World's Trade Ministers Struggle to Agree in Cancun
Environment
News Service (ENS)
CANCUN, Mexico,
September 10, 2003 (ENS) - Trade in agriculture, said by the World Bank to be
"the most important and politically contentious sector for global poverty
reduction," is at the center of talks at the Fifth Ministerial Conference
of the World Trade Organization taking place this week in Cancun.
Ministers from 146 countries are reviewing progress of the WTO's Doha Development Agenda, the current round of
negotiations aimed at liberalizing the rules under which nations trade with one
another. But in the streets of Cancun,
protesters are marching to dramatize their opposition to the corporatization of natural resources and environmental
destruction in the name of profit.
The November 2001 declaration of the Fourth WTO Ministerial Conference in Doha, Qatar,
provides the mandate for the current negotiations, which are supposed to be
completed by January 1, 2005.
U.S. Trade Representative Robert Zoellick told
reporters Tuesday in Cancun that the U.S. has an "ambitious"
agenda for agricultural trade reform. "We want to eliminate export
subsidies," Zoellick said. "We're willing
to cut our domestic support subsidies.
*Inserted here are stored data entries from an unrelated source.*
import Summits.AtomisticToContinuum.HydrodynamicLimit.Theorems.CollisionIsometryCLTMacroClosureEngineDefs
import Summits.AtomisticToContinuum.HydrodynamicLimit.Theorems.CollisionIsometryCLTMacroClosureStubClausiusDV
import Summits.AtomisticToContinuum.HydrodynamicLimit.Theorems.CollisionIsometryCLTMacroClosureStubClausiusStatics
import Summits.AtomisticToContinuum.HydrodynamicLimit.Theorems.CollisionIsometryCLTMacroClosureStubClausiusIdentify
import Literature.Analysis.FunctionSpaces.TorusSpaceTime
import HarnessLib

/-!
# Sub-goal `engine_initial` of the lead's stub `stub_engine` (line `IdeatorTwoGen1Sketch`, crux
# `MacroClosure`, stmt-AtomisticToContinuum-14870): the initial term of the Gronwall vanishes

For a classical hs-Euler solution `(ρ, u, θ)` on `[0, T)`, `0 < T`, staying in the dilute chamber of
`ThermoChamber η₃`, local Gibbs initial laws `P_N = localGibbsLaw σ a₀ u₀ θ₀ N (Φ N)` (`σ ≤ 1/2`,
continuous positive profiles) whose time-`0` empirical fields converge in probability to
`(ρ, ρu, E)(0)` (`TendstoHydroFieldsAt … 0`), and good events `G_N` with `P_N(G_Nᶜ) → 0`, the
initial linear statistic vanishes in the limit:
`E_{P_N}[𝟙_{G_N} (Obs(0, ·) − ∫ₓ Λ_cl(0,x)·U_cl(0,x) dx)] → 0`.

Proof. By clause 3 of `ThermoChamber`, `Λ_cl(0,x) V = λ⁰ V.1 + Σⱼ λᵐⱼ V.2.1 j + λᴱ V.2.2` with the
continuous weights `λ⁰ = lam0 … 0`, `λᵐ = lamM θ u 0 = θ⁻¹u`, `λᴱ = lamE θ 0 = −θ⁻¹` (continuity of
`λ⁰` from the joint smoothness of `Λ` evaluated at `(1, 0, 0)`), so
`∫ₓ Λ_cl·U_cl = ∫ λ⁰ρ + Σⱼ ∫ λᵐⱼ ρuⱼ + ∫ λᴱ E` at time `0`, while
`Obs(0, z) = ⟨emp z, λ⁰⟩ + Σⱼ ⟨emp z, λᵐⱼ vⱼ⟩ + ⟨emp z, λᴱ |v|²/2⟩` is the sum of the empirical
density / momentum / energy fields tested with these weights. The `t = 0` law of large numbers
(through `Φ_0 = id` a.s., `Clausius.localGibbsLaw_setOf_flow_zero`) gives convergence in
probability of each of the five pieces, hence of `Obs(0, ·)` to `∫ₓ Λ_cl·U_cl`; the weights are
bounded, so `|Obs(0,z)| ≤ A + B ⟨emp z, |v|²/2⟩` and the uniform second moment of the kinetic
energy (`stub_clausius_moment`) bounds `E[X_N²]` uniformly; `Clausius.tendsto_integral_indicator`
concludes.
-/

noncomputable section

open MeasureTheory Filter Set Topology InformationTheory
open scoped ENNReal ContDiff

namespace Summit.AtomisticToContinuum.HydrodynamicLimit.Theorems.MacroClosureLine

open Literature.MathematicalPhysics.KineticTheory Literature.Analysis.FluidPDE
open Literature.Analysis.FunctionSpaces

namespace Barycentric

namespace EngineInitial

/-! ## Convergence in probability: sums and coordinates -/

section InProb

variable {Ω : ℕ → Type*} [∀ N, MeasurableSpace (Ω N)] (P : (N : ℕ) → Measure (Ω N))

/-- Sums of two sequences converging in probability converge in probability to the sum of the
limits. -/
theorem tendsto_measure_add {A B : (N : ℕ) → Ω N → ℝ} {a b : ℝ}
    (hA : ∀ δ : ℝ, 0 < δ → Tendsto (fun N => P N {w | δ < |A N w - a|}) atTop (𝓝 0))
    (hB : ∀ δ : ℝ, 0 < δ → Tendsto (fun N => P N {w | δ < |B N w - b|}) atTop (𝓝 0)) :
    ∀ δ : ℝ, 0 < δ →
      Tendsto (fun N => P N {w | δ < |(A N w + B N w) - (a + b)|}) atTop (𝓝 0) := by
  intro δ hδ
  have h2 : 0 < δ / 2 := by positivity
  refine tendsto_of_tendsto_of_tendsto_of_le_of_le tendsto_const_nhds
    (by simpa using (hA _ h2).add (hB _ h2)) (fun _ => zero_le) fun N => ?_
  calc P N {w | δ < |(A N w + B N w) - (a + b)|}
      ≤ P N ({w | δ / 2 < |A N w - a|} ∪ {w | δ / 2 < |B N w - b|}) := by
        refine measure_mono fun w hw => ?_
        simp only [mem_setOf_eq, mem_union] at hw ⊢
        by_contra h
        simp only [not_or, not_lt] at h
        have hle : |(A N w + B N w) - (a + b)| ≤ |A N w - a| + |B N w - b| := by
          calc |(A N w + B N w) - (a + b)| = |(A N w - a) + (B N w - b)| := by
                congr 1; ring
            _ ≤ |A N w - a| + |B N w - b| := abs_add_le _ _
        linarith [h.1, h.2]
    _ ≤ P N {w | δ / 2 < |A N w - a|} + P N {w | δ / 2 < |B N w - b|} := measure_union_le _ _

/-- Finite sums of sequences converging in probability converge in probability to the sum of the
limits. -/
theorem tendsto_measure_sum {ι : Type*} (s : Finset ι) {A : ι → (N : ℕ) → Ω N → ℝ} {a : ι → ℝ}
    (h : ∀ i ∈ s, ∀ δ : ℝ, 0 < δ →
      Tendsto (fun N => P N {w | δ < |A i N w - a i|}) atTop (𝓝 0)) :
    ∀ δ : ℝ, 0 < δ →
      Tendsto (fun N => P N {w | δ < |(∑ i ∈ s, A i N w) - ∑ i ∈ s, a i|}) atTop (𝓝 0) := by
  classical
  induction s using Finset.induction_on with
  | empty =>
      intro δ hδ
      simp only [Finset.sum_empty, sub_self, abs_zero, not_lt.2 hδ.le, setOf_false, measure_empty]
      exact tendsto_const_nhds
  | @insert i s hi ih =>
      intro δ hδ
      have h' := tendsto_measure_add P (h i (Finset.mem_insert_self i s))
        (ih fun j hj => h j (Finset.mem_insert_of_mem hj)) δ hδ
      simpa only [Finset.sum_insert hi] using h'

/-- A coordinate of a vector-valued sequence converging in probability converges in probability. -/
theorem tendsto_measure_apply {M : (N : ℕ) → Ω N → V3} {m : V3}
    (h : ∀ δ : ℝ, 0 < δ → Tendsto (fun N => P N {w | δ < ‖M N w - m‖}) atTop (𝓝 0)) (j : Fin 3) :
    ∀ δ : ℝ, 0 < δ → Tendsto (fun N => P N {w | δ < |M N w j - m j|}) atTop (𝓝 0) := by
  intro δ hδ
  refine tendsto_of_tendsto_of_tendsto_of_le_of_le tendsto_const_nhds (h δ hδ) (fun _ => zero_le)
    fun N => measure_mono fun w hw => ?_
  simp only [mem_setOf_eq] at hw ⊢
  have h1 : |(M N w - m) j| ≤ ‖M N w - m‖ := by simpa using PiLp.norm_apply_le (M N w - m) j
  rw [PiLp.sub_apply] at h1
  exact lt_of_lt_of_le hw h1

end InProb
We are willing to cut our domestic
support significantly if we can get market access on others. But all three
pillars have to move together."
Dr. Franz Fischler, the European commissioner
responsible for agriculture, rural development and fisheries, told reporters at
a separate news conference that the European Union has come to Cancun to make this meeting a success. "We have
fundamentally reformed our farm policy to make it much less trade distorting,
more competitive and more in tune with the environment," Fischler said.
"We have agreed on a joint framework on agriculture with the United States.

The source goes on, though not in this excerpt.